She nodded. “He said something about Sadie’s obsession with priests biting them all in the ass. Oh, and they know Beck has them in her crosshairs. I don’t know what it means, but that’s what I heard.”
I shook my head as I took in all the details she threw at me, wondering if it was the truth, or if this was her way of trying to salvage things between us.
“Thanks for letting me know.”
My mind was full of too much shit, and I couldn’t think straight with those big brown eyes staring at me, begging me for…something.
Maddie opened her mouth to say something, probably to tear into me for my curt words, but then she snapped her mouth shut, and I started to worry. Gone was the woman who was full of fight, who never met an argument she shied away from, who was quick to tell someone to fuck off without considering their size or power.
She didn’t tear into me; she didn’t even roll her eyes or grunt at me in anger. Instead, tears shimmered in her eyes and her shoulders fell in disappointment, or resignation, I couldn’t be sure because she turned on her heels and walked away.
It felt like she wasn’t just walking away, it felt like she was leaving. For good.
I should have gotten up to stop her, to run after her and tell her that I was confused as fuck, not angry. But I couldn’t. I couldn’t move at all. My ass was stuck to the seat while my mind raced with all that Maddie had revealed. All the trust she put in me without regard to the danger she might now be in. In one fell swoop, she’d proven her love and her loyalty without regard to her own safety. How did I repay her? By being a dick. A silent, withholding asshole who didn’t deserve her.
“Fuck. Maddie, wait!” Finally, I pushed to my feet and rushed through the condo toward the front door, but when I got there all I saw was her taillights turning out of the parking lot.
“Phone.” The word was so loud in my head, it was as if my guardian angel shouted at me to get busy.
I went in search of my phone and called her, knowing if she heard my voice, she would come back to me.
“Hey, this is Maddie.
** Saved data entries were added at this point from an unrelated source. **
import Literature.NumberTheory.IwasawaTheory.ImaginaryQuadraticTwoTowerRootsOfUnity
import Literature.NumberTheory.IwasawaTheory.ImaginaryQuadraticTwoTowerTotallyRamifiedEven
import HarnessLib

/-!
# No new roots of unity in the cyclotomic `ℤ₂`-tower of `ℚ(√−d)`, `d ≡ 1 (mod 4)` (hypothesis (W) of the no-capitulation files for the `2`-ramified half;
# proved; no definition, no named fact)

Topic `NumberTheory/IwasawaTheory` (namespace = path).  THEOREM-ONLY file, written by the prover seat `bsd-line-att-p3` g32 (cell `bsd-f1-sign2`; `--supports`
stmt-BirchSwinnertonDyer-22298; closes nothing).  The tree's `rootsOfUnity_mem_fieldRange` (seat g31, `ImaginaryQuadraticTwoTowerRootsOfUnity`) proves (W) — every root of
unity of `X_m = e(K)·ℚ_m ⊆ ℚ̄` lies in `e(K)` — for `K ∋ √−d`, `d ≡ 3 (mod 4)`; its argument uses only that `d` is ODD and `≥ 3` (`i ∈ X_m` would put `√d ∈ X_m⁺`, a
primitive cube root would put `√(3d) ∈ X_m⁺`, both excluded at an odd prime `ℓ ∥ d`, `ℓ ∥ 3d` since `X_m⁺ ≅ ℚ_m` is unramified at odd primes; `φ(p^{k+1}) ≤ 2` kills
`p ≥ 5` and `9`).  This file records the same proof for `d ≡ 1 (mod 4)`, `d ≠ 1` (so `d ≥ 5`): ★ `rootsOfUnity_mem_fieldRange_of_mod_four_eq_one`, and the consequence
`sq_ne_neg_one_of_sq_eq_neg_of_ne_one` (`−1 ∉ K²` for `K ∋ √−d`, `d ≠ 1` squarefree).

References: [Ferrero1980AJM] §3; [Washington1997] §13.1, Prop. 13.26; [NeukirchANT1999] Ch. III §2 Thm. (2.6).
-/

set_option autoImplicit false

noncomputable section

open scoped NumberField nonZeroDivisors
open NumberField NumberField.IsCMField IsDedekindDomain Field IntermediateField Module Ideal Finset

namespace Literature.NumberTheory.IwasawaTheory

open Literature.NumberTheory.EllipticCurves Literature.NumberTheory.EllipticCurves.ZpExtension
  Literature.NumberTheory.GaloisRepresentations Literature.NumberTheory.NumberFields Literature.NumberTheory.QuadraticFields

/-! ## §1 `−1 ∉ K²` -/

section NegOne

variable (K : Type) [Field K] [NumberField K]

/-- **`−1` is not a square in `K = ℚ(√−d)`, `d ≠ 1` squarefree** (`[K : ℚ] = 2`, `K ∋ η`, `η² = −d`): `(a + bη)² = −1` forces `ab = 0`, then `a² = −1` or `d b² = 1`, and
the latter makes `d` a rational square, i.e. `d = 1`. [cite: Washington1997, §13.1] -/
theorem sq_ne_neg_one_of_sq_eq_neg_of_ne_one (hK2 : Module.finrank ℚ K = 2) {d : ℕ} (hsf : Squarefree d) (hd1 : d ≠ 1)
    (hη : ∃ η : K, η ^ 2 = -((d : ℕ) : K)) (k : K) : k ^ 2 ≠ -1 := by
  classical
  obtain ⟨η, hη⟩ := hη
  have hd0 : 0 < d := Nat.pos_of_ne_zero fun h => by rw [h] at hsf; exact not_squarefree_zero hsf
  have hdpos : (0 : ℚ) < d := by exact_mod_cast hd0
  have hθ : η ∉ Set.range (algebraMap ℚ K) := by
    rintro ⟨q, hq⟩
    have h1 : algebraMap ℚ K (q ^ 2) = algebraMap ℚ K (-(d : ℚ)) := by
      rw [map_pow, hq, hη, map_neg, map_natCast]
    have h2 : q ^ 2 = -(d : ℚ) := (algebraMap ℚ K).injective h1
    nlinarith [sq_nonneg q]
  have hc : η ^ 2 = algebraMap ℚ K (-(d : ℚ)) := by rw [hη, map_neg, map_natCast]
  intro hk
  obtain ⟨a, b, rfl⟩ := Quadratic.exists_eq_add_mul hK2 hθ k
  rw [pow_two, Quadratic.add_mul_mul_add_mul hc] at hk
  have hk' : algebraMap ℚ K (a * a + b * b * -(d : ℚ)) + algebraMap ℚ K (a * b + b * a) * η =
      algebraMap ℚ K (-1) + algebraMap ℚ K 0 * η := by rw [hk, map_neg, map_one, map_zero, zero_mul, add_zero]
  obtain ⟨h1, h2⟩ := Quadratic.ext_add_mul hθ hk'
  have hab : a * b = 0 := by linarith
  rcases mul_eq_zero.mp hab with ha | hb
  · rw [ha] at h1
    have hsq : IsSquare (d : ℚ) := ⟨b⁻¹, by
      have hb0 : b ≠ 0 := by rintro rfl; norm_num at h1
      field_simp
      nlinarith [h1]⟩
    obtain ⟨r, hr⟩ := Rat.isSquare_natCast_iff.mp hsq
    have hr1 : IsUnit r := hsf r (by rw [hr])
    have : r = 1 := Nat.isUnit_iff.mp hr1
    apply hd1; rw [hr, this]
  · rw [hb] at h1
    have : a * a = -1 := by linarith
    nlinarith [mul_self_nonneg a]

end NegOne

/-! ## §2 (W) for `d ≡ 1 (mod 4)` -/

section RootsOfUnity

/-- For a prime `ℓ` dividing a squarefree number, `ℓ²` does not divide it. [folklore] -/
private theorem not_sq_dvd_of_squarefree {d ℓ : ℕ} (hsf : Squarefree d) (hℓ : ℓ.Prime) : ¬ ℓ ^ 2 ∣ d := fun h =>
  hℓ.not_isUnit (hsf ℓ (by rw [← pow_two]; exact h))

variable {κ : ZpExtension ℚ 2} (hκ : κ.IsCyclotomic) (K : Type) [Field K] [NumberField K]

include hκ in
/-- ★ **(W) for `d ≡ 1 (mod 4)`: every root of unity of `X_m = e(K)·ℚ_m` lies in `e(K)`**, for `[K : ℚ] = 2`, `K ∋ η` with `η² = −d`, `d ≡ 1 (mod 4)` squarefree, `d ≠ 1` (verbatim the argument of the tree's `rootsOfUnity_mem_fieldRange`, `d ≡ 3 (mod 4)`; only `d` odd, `d ≥ 3` is used).  With `δ = e(η)`
(`δ̄ = −δ`): a primitive `p`-th (`p ≥ 5`) or `9`-th root of unity is excluded by §3; `i ∈ X_m` would make `iδ ∈ X_m⁺` with square `d` (§1 at an `ℓ ∥ d`); a primitive cube
root `ζ` gives `w = 2ζ + 1`, `w² = −3`: if `d = 3` then `w = ±δ` and `ζ ∈ e(K)`, else `wδ ∈ X_m⁺` has square `3d` (§1 at an odd `ℓ ∥ 3d`).  So `x⁶ = 1`, `x³ = ±1`,
`x² ∈ {1, ζ₃^{±1}} ⊆ e(K)`, `x = x³/x² ∈ e(K)`. [cite: Ferrero1980AJM, §3] [cite: Washington1997, §13.1 and Prop. 13.26] -/
theorem rootsOfUnity_mem_fieldRange_of_mod_four_eq_one (hK2 : Module.finrank ℚ K = 2) {d : ℕ} (hsf : Squarefree d) (hd4 : d % 4 = 1) (hd1 : d ≠ 1)
    (hη : ∃ η : K, η ^ 2 = -((d : ℕ) : K)) (m : ℕ) (x : ↥((absEmbedding ℚ K).fieldRange ⊔ κ.layer m))
    (hx : ∃ k : ℕ, 0 < k ∧ x ^ k = 1) : (x : AlgebraicClosure ℚ) ∈ (absEmbedding ℚ K).fieldRange := by
  classical
  have hIQ := isImaginaryQuadratic_of_sq_eq_neg K hK2 (by omega) hη
  haveI : NumberField ↥((absEmbedding ℚ K).fieldRange ⊔ κ.layer m) := numberField_fieldRange_sup_layer κ K (absEmbedding ℚ K) m
  obtain ⟨hCM, -, hrest⟩ := isCMField_fieldRange_sup_layer hκ K hIQ (absEmbedding ℚ K) m
  haveI : IsCMField ↥((absEmbedding ℚ K).fieldRange ⊔ κ.layer m) := hCM
  obtain ⟨-, -, hdisc0, -⟩ := hrest
  have hdisc : ∀ ℓ : ℕ, ℓ.Prime → ℓ ≠ 2 → ¬ (ℓ : ℤ) ∣ NumberField.discr ↥(maximalRealSubfield ↥((absEmbedding ℚ K).fieldRange ⊔ κ.layer m)) := hdisc0
  obtain ⟨η, hη⟩ := hη
  have hd3 : 3 ≤ d := by
    rcases Nat.lt_or_ge d 3 with h | h
    · exfalso; interval_cases d <;> omega
    · exact h
  have hd0 : (0 : ℚ) < d := by exact_mod_cast (show 0 < d by omega)
  let eK : K →+* ↥((absEmbedding ℚ K).fieldRange ⊔ κ.layer m) := ((absEmbedding ℚ K) : K →+* AlgebraicClosure ℚ).codRestrict ((absEmbedding ℚ K).fieldRange ⊔ κ.layer m) fun y =>
    (le_sup_left : (absEmbedding ℚ K).fieldRange ≤ (absEmbedding ℚ K).fieldRange ⊔ κ.layer m) ((absEmbedding ℚ K).mem_fieldRange.mpr ⟨y, rfl⟩)
  set δ : ↥((absEmbedding ℚ K).fieldRange ⊔ κ.layer m) := eK η with hδdef
  have hδmem : ∀ y : K, ((eK y : ↥((absEmbedding ℚ K).fieldRange ⊔ κ.layer m)) : AlgebraicClosure ℚ) ∈ (absEmbedding ℚ K).fieldRange := fun y =>
    (absEmbedding ℚ K).mem_fieldRange.mpr ⟨y, rfl⟩
  have hδ2 : δ ^ 2 = -((d : ℚ) : ↥((absEmbedding ℚ K).fieldRange ⊔ κ.layer m)) := by
    rw [hδdef, ← map_pow, hη, map_neg, map_natCast, Rat.cast_natCast]
  have hδconj : complexConj ↥((absEmbedding ℚ K).fieldRange ⊔ κ.layer m) δ = -δ := complexConj_eq_neg_of_sq_eq_neg ↥((absEmbedding ℚ K).fieldRange ⊔ κ.layer m) hd0 hδ2
  have hδ0 : δ ≠ 0 := by
    intro h0; rw [h0, zero_pow two_ne_zero] at hδ2
    have h1 : ((d : ℚ) : ↥((absEmbedding ℚ K).fieldRange ⊔ κ.layer m)) = 0 := by linear_combination hδ2
    have h2 : d = 0 := by exact_mod_cast h1
    omega
  -- membership of `e(K)` in terms of `eK`
  have hmemK : ∀ z : ↥((absEmbedding ℚ K).fieldRange ⊔ κ.layer m), (∃ y : K, eK y = z) → (z : AlgebraicClosure ℚ) ∈ (absEmbedding ℚ K).fieldRange := by
    rintro z ⟨y, rfl⟩; exact hδmem y
  -- (I) `i ∉ X`
  have hI : ∀ y : ↥((absEmbedding ℚ K).fieldRange ⊔ κ.layer m), y ^ 2 = -1 → False := by
    intro y hy
    have hyconj : complexConj ↥((absEmbedding ℚ K).fieldRange ⊔ κ.layer m) y = -y := complexConj_eq_neg_of_sq_eq_neg ↥((absEmbedding ℚ K).fieldRange ⊔ κ.layer m) one_pos (by rw [hy]; norm_num)
    have hreal : complexConj ↥((absEmbedding ℚ K).fieldRange ⊔ κ.layer m) (y * δ) = y * δ := by rw [map_mul, hyconj, hδconj]; ring
    have ht : (y * δ) ^ 2 = (d : ↥((absEmbedding ℚ K).fieldRange ⊔ κ.layer m)) := by
      rw [mul_pow, hy, hδ2, Rat.cast_natCast]; ring
    obtain ⟨ℓ, hℓ, hℓd⟩ := Nat.exists_prime_and_dvd (show d ≠ 1 by omega)
    have hℓ2 : ℓ ≠ 2 := by rintro rfl; omega
    exact false_of_real_sq_eq _ hdisc hreal ht hℓ hℓ2 hℓd (not_sq_dvd_of_squarefree hsf hℓ)
  -- (C3) primitive cube roots lie in `e(K)`
  have hC3 : ∀ ζ : ↥((absEmbedding ℚ K).fieldRange ⊔ κ.layer m), ζ ^ 2 + ζ + 1 = 0 → (ζ : AlgebraicClosure ℚ) ∈ (absEmbedding ℚ K).fieldRange := by
    intro ζ hζ
    set w : ↥((absEmbedding ℚ K).fieldRange ⊔ κ.layer m) := 2 * ζ + 1 with hw
    have hw2 : w ^ 2 = -((3 : ℚ) : ↥((absEmbedding ℚ K).fieldRange ⊔ κ.layer m)) := by
      rw [hw]; push_cast; linear_combination 4 * hζ
    have hwconj : complexConj ↥((absEmbedding ℚ K).fieldRange ⊔ κ.layer m) w = -w := complexConj_eq_neg_of_sq_eq_neg ↥((absEmbedding ℚ K).fieldRange ⊔ κ.layer m) (by norm_num) hw2
    by_cases hd3' : d = 3
    · -- `w = ±δ`, so `ζ = (±δ − 1)/2 ∈ e(K)`
      subst hd3'
      have hprod : (w - δ) * (w + δ) = 0 := by
        have : w ^ 2 = δ ^ 2 := by rw [hw2, hδ2]; norm_num
        linear_combination this
      have h2 : (2 : ↥((absEmbedding ℚ K).fieldRange ⊔ κ.layer m)) ≠ 0 := two_ne_zero
      rcases mul_eq_zero.mp hprod with h | h
      · apply hmemK
        refine ⟨(η - 1) / 2, ?_⟩
        rw [map_div₀, map_sub, map_one, map_ofNat]
        change (δ - 1) / 2 = ζ
        rw [← sub_eq_zero.mp h, hw]; ring
      · apply hmemK
        refine ⟨(-η - 1) / 2, ?_⟩
        rw [map_div₀, map_sub, map_neg, map_one, map_ofNat]
        change (-δ - 1) / 2 = ζ
        have : δ = -w := by linear_combination h
        rw [this, hw]; ring
    · exfalso
      have hreal : complexConj ↥((absEmbedding ℚ K).fieldRange ⊔ κ.layer m) (w * δ) = w * δ := by rw [map_mul, hwconj, hδconj]; ring
      have ht : (w * δ) ^ 2 = ((3 * d : ℕ) : ↥((absEmbedding ℚ K).fieldRange ⊔ κ.layer m)) := by
        rw [mul_pow, hw2, hδ2]; push_cast; ring
      -- an odd prime `ℓ ∥ 3d`
      obtain ⟨ℓ, hℓ, hℓ2, hℓN, hℓ2N⟩ : ∃ ℓ : ℕ, ℓ.Prime ∧ ℓ ≠ 2 ∧ ℓ ∣ 3 * d ∧ ¬ ℓ ^ 2 ∣ 3 * d := by
        by_cases h3 : 3 ∣ d
        · obtain ⟨d', rfl⟩ := h3
          have hd'1 : d' ≠ 1 := fun h => hd3' (by rw [h])
          obtain ⟨ℓ, hℓ, hℓd'⟩ := Nat.exists_prime_and_dvd hd'1
          have hℓ3 : ℓ ≠ 3 := by
            rintro rfl
            exact not_sq_dvd_of_squarefree hsf Nat.prime_three (by rw [pow_two]; exact Nat.mul_dvd_mul_left 3 hℓd')
          have hℓ2 : ℓ ≠ 2 := by
            rintro rfl
            have : 2 ∣ 3 * d' := dvd_mul_of_dvd_right hℓd' 3
            omega
          refine ⟨ℓ, hℓ, hℓ2, dvd_mul_of_dvd_right (dvd_mul_of_dvd_right hℓd' 3) 3, fun h => ?_⟩
          -- `ℓ² ∣ 9 d'` with `ℓ ≠ 3` prime forces `ℓ² ∣ d'`
          have hcop : Nat.Coprime (ℓ ^ 2) 9 := by
            rw [show (9 : ℕ) = 3 ^ 2 by norm_num]
            exact Nat.Coprime.pow 2 2 ((Nat.coprime_primes hℓ Nat.prime_three).mpr hℓ3)
          have h' : ℓ ^ 2 ∣ 9 * d' := by rw [show 9 * d' = 3 * (3 * d') by ring]; exact h
          have := hcop.dvd_of_dvd_mul_left h'
          exact not_sq_dvd_of_squarefree (Squarefree.squarefree_of_dvd (dvd_mul_left d' 3) hsf) hℓ this
        · refine ⟨3, Nat.prime_three, by norm_num, dvd_mul_right 3 d, fun h => h3 ?_⟩
          rw [pow_two] at h
          exact Nat.dvd_of_mul_dvd_mul_left (by norm_num) h
      exact false_of_real_sq_eq _ hdisc hreal ht hℓ hℓ2 hℓN hℓ2N
  -- the order of `x` divides `6`
  obtain ⟨k, hk, hxk⟩ := hx
  set n := orderOf x with hn
  have hn0 : 0 < n := by
    rw [hn, orderOf_pos_iff]; exact isOfFinOrder_iff_pow_eq_one.mpr ⟨k, hk, hxk⟩
  have hprim : IsPrimitiveRoot x n := IsPrimitiveRoot.orderOf x
  have hn6 : n ∣ 6 := by
    refine (Nat.dvd_iff_prime_pow_dvd_dvd 6 n).mpr ?_
    intro p j hp hpj
    rcases j with _ | j
    · rw [pow_zero]; exact one_dvd _
    rcases Nat.lt_or_ge 3 p with hp3 | hp3
    · -- `p ≥ 5`: a primitive `p`-th root of unity, excluded
      exfalso
      have hpn : p ∣ n := (dvd_pow_self p (Nat.succ_ne_zero j)).trans hpj
      obtain ⟨c, hc⟩ := hpn
      have hζ : IsPrimitiveRoot (x ^ c) (p ^ (0 + 1)) := by
        rw [zero_add, pow_one]; exact hprim.pow hn0 (by rw [hc, mul_comm])
      have hp2 : p ≠ 2 := by omega
      have := totient_le_two_of_isPrimitiveRoot _ hdisc hp hp2 hζ
      rw [pow_zero, one_mul] at this; omega
    · -- `p ∈ {2, 3}` and `p² ∤ n`
      have hp23 : p = 2 ∨ p = 3 := by
        have := hp.two_le; omega
      have hj : j = 0 := by
        by_contra hj0
        have hp2n : p ^ 2 ∣ n := (pow_dvd_pow p (show 2 ≤ j + 1 by omega)).trans hpj
        obtain ⟨c, hc⟩ := hp2n
        rcases hp23 with rfl | rfl
        · -- a primitive 4th root: its square is `−1`
          have hζ : IsPrimitiveRoot (x ^ c) 4 := hprim.pow hn0 (by rw [hc]; ring)
          have h4 : (x ^ c) ^ 4 = 1 := hζ.pow_eq_one
          have h2 : (x ^ c) ^ 2 ≠ 1 := fun h => by
            have := hζ.dvd_of_pow_eq_one 2 h; omega
          have hsq : ((x ^ c) ^ 2) ^ 2 = 1 := by rw [← pow_mul]; exact h4
          rcases sq_eq_one_iff.mp hsq with h | h
          · exact h2 h
          · exact hI _ h
        · -- a primitive 9th root, excluded
          have hζ : IsPrimitiveRoot (x ^ c) (3 ^ (1 + 1)) := hprim.pow hn0 (by rw [hc]; ring)
          have := totient_le_two_of_isPrimitiveRoot _ hdisc Nat.prime_three (by norm_num) hζ
          norm_num at this
      subst hj
      rcases hp23 with rfl | rfl <;> norm_num
  -- `x⁶ = 1`: `x³ = ±1`, `x²` is `1` or a primitive cube root, `x = x³ / x²`
  have hx6 : x ^ 6 = 1 := by
    obtain ⟨c, hc⟩ := hn6
    rw [hc, pow_mul, hn, pow_orderOf_eq_one, one_pow]
  have hx0 : x ≠ 0 := fun h => by rw [h, zero_pow (by norm_num)] at hx6; exact zero_ne_one hx6
  have h3 : x ^ 3 = 1 ∨ x ^ 3 = -1 := by
    have : (x ^ 3) ^ 2 = 1 := by rw [← pow_mul]; exact hx6
    exact sq_eq_one_iff.mp this
  have h2mem : ((x ^ 2 : ↥((absEmbedding ℚ K).fieldRange ⊔ κ.layer m)) : AlgebraicClosure ℚ) ∈ (absEmbedding ℚ K).fieldRange := by
    have hcube : (x ^ 2) ^ 3 = 1 := by rw [← pow_mul]; exact hx6
    have hfac : (x ^ 2 - 1) * ((x ^ 2) ^ 2 + x ^ 2 + 1) = 0 := by linear_combination hcube
    rcases mul_eq_zero.mp hfac with h | h
    · rw [sub_eq_zero.mp h]; push_cast; exact one_mem _
    · exact hC3 _ h
  have h3mem : ((x ^ 3 : ↥((absEmbedding ℚ K).fieldRange ⊔ κ.layer m)) : AlgebraicClosure ℚ) ∈ (absEmbedding ℚ K).fieldRange := by
    rcases h3 with h | h
    · rw [h]; push_cast; exact one_mem _
    · rw [h]; simp
  have hxeq : x = x ^ 3 / x ^ 2 := by field_simp
  rw [hxeq]
  push_cast
  exact div_mem h3mem h2mem

end RootsOfUnity

end Literature.NumberTheory.IwasawaTheory

end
Leave a message.”
“Maddie, call me. Please. It’s Jameson.” I tried her two more times, and her phone went straight to voicemail both times.
“Dammit!” She was ignoring me and I deserved it, but that didn’t mean I was ready to let her ignore me or walk away. I called again. “Maddie, I was an asshole, and I’m sorry. Come back so we can talk.”
What the fuck kind of idiot lets the woman he loves walk away with tears in her eyes?
A special kind of idiot.
Chapter Twenty-Nine
Madison
“We’re sorry, the voice mail messaging service has not been set up—”
“Goddammit!”
I ended the call before the message ended and tossed my phone on the bed with more force than necessary. Every damn time I tried to call Molly, I got this stupid message. I tried again, determined to get her stubborn ass on the phone.
I wondered why Molly was afraid, now that I knew Mueller helped her. But if Mueller was a good guy like Jamie said, what did that mean for Molly’s fear? Was it genuine, or did he help her and she’s worried her captors are still looking for her? I didn’t know jack shit, and it pissed me off. It pissed me off more that she wouldn’t call me back, too.
Then again, I shouldn’t be all that surprised that even my own damn sister ghosted me. Jamie had practically kicked me out of his house, all because I refused to believe the bogeyman was no longer the bogeyman. Yeah, I might have fucked up but he did too.
Maybe it was time for me to do what Molly tried to do, stand on my own two feet. If my sister and my closest friend wanted nothing to do with me, why in the hell was I living in a gorgeous mansion with a bunch of people I couldn’t trust? I could work from anywhere. I didn’t need to be within spitting distance of the Ashby wi-fi connection to work for them. I could get my own apartment someplace in Glitz or even Vegas proper since I could afford it now. Mayhem, of course, was out of the question, but I had options.
I had choices.
Even if I didn’t like the idea of moving forward on my own, without my sister, I grabbed my laptop and pulled up a website dedicated to Las Vegas area rentals. Maybe I’d find a nice one-bedroom apartment with a view of the strip. Maybe I’d get a gym membership and join a book club, something to claim my life as mine and mine alone.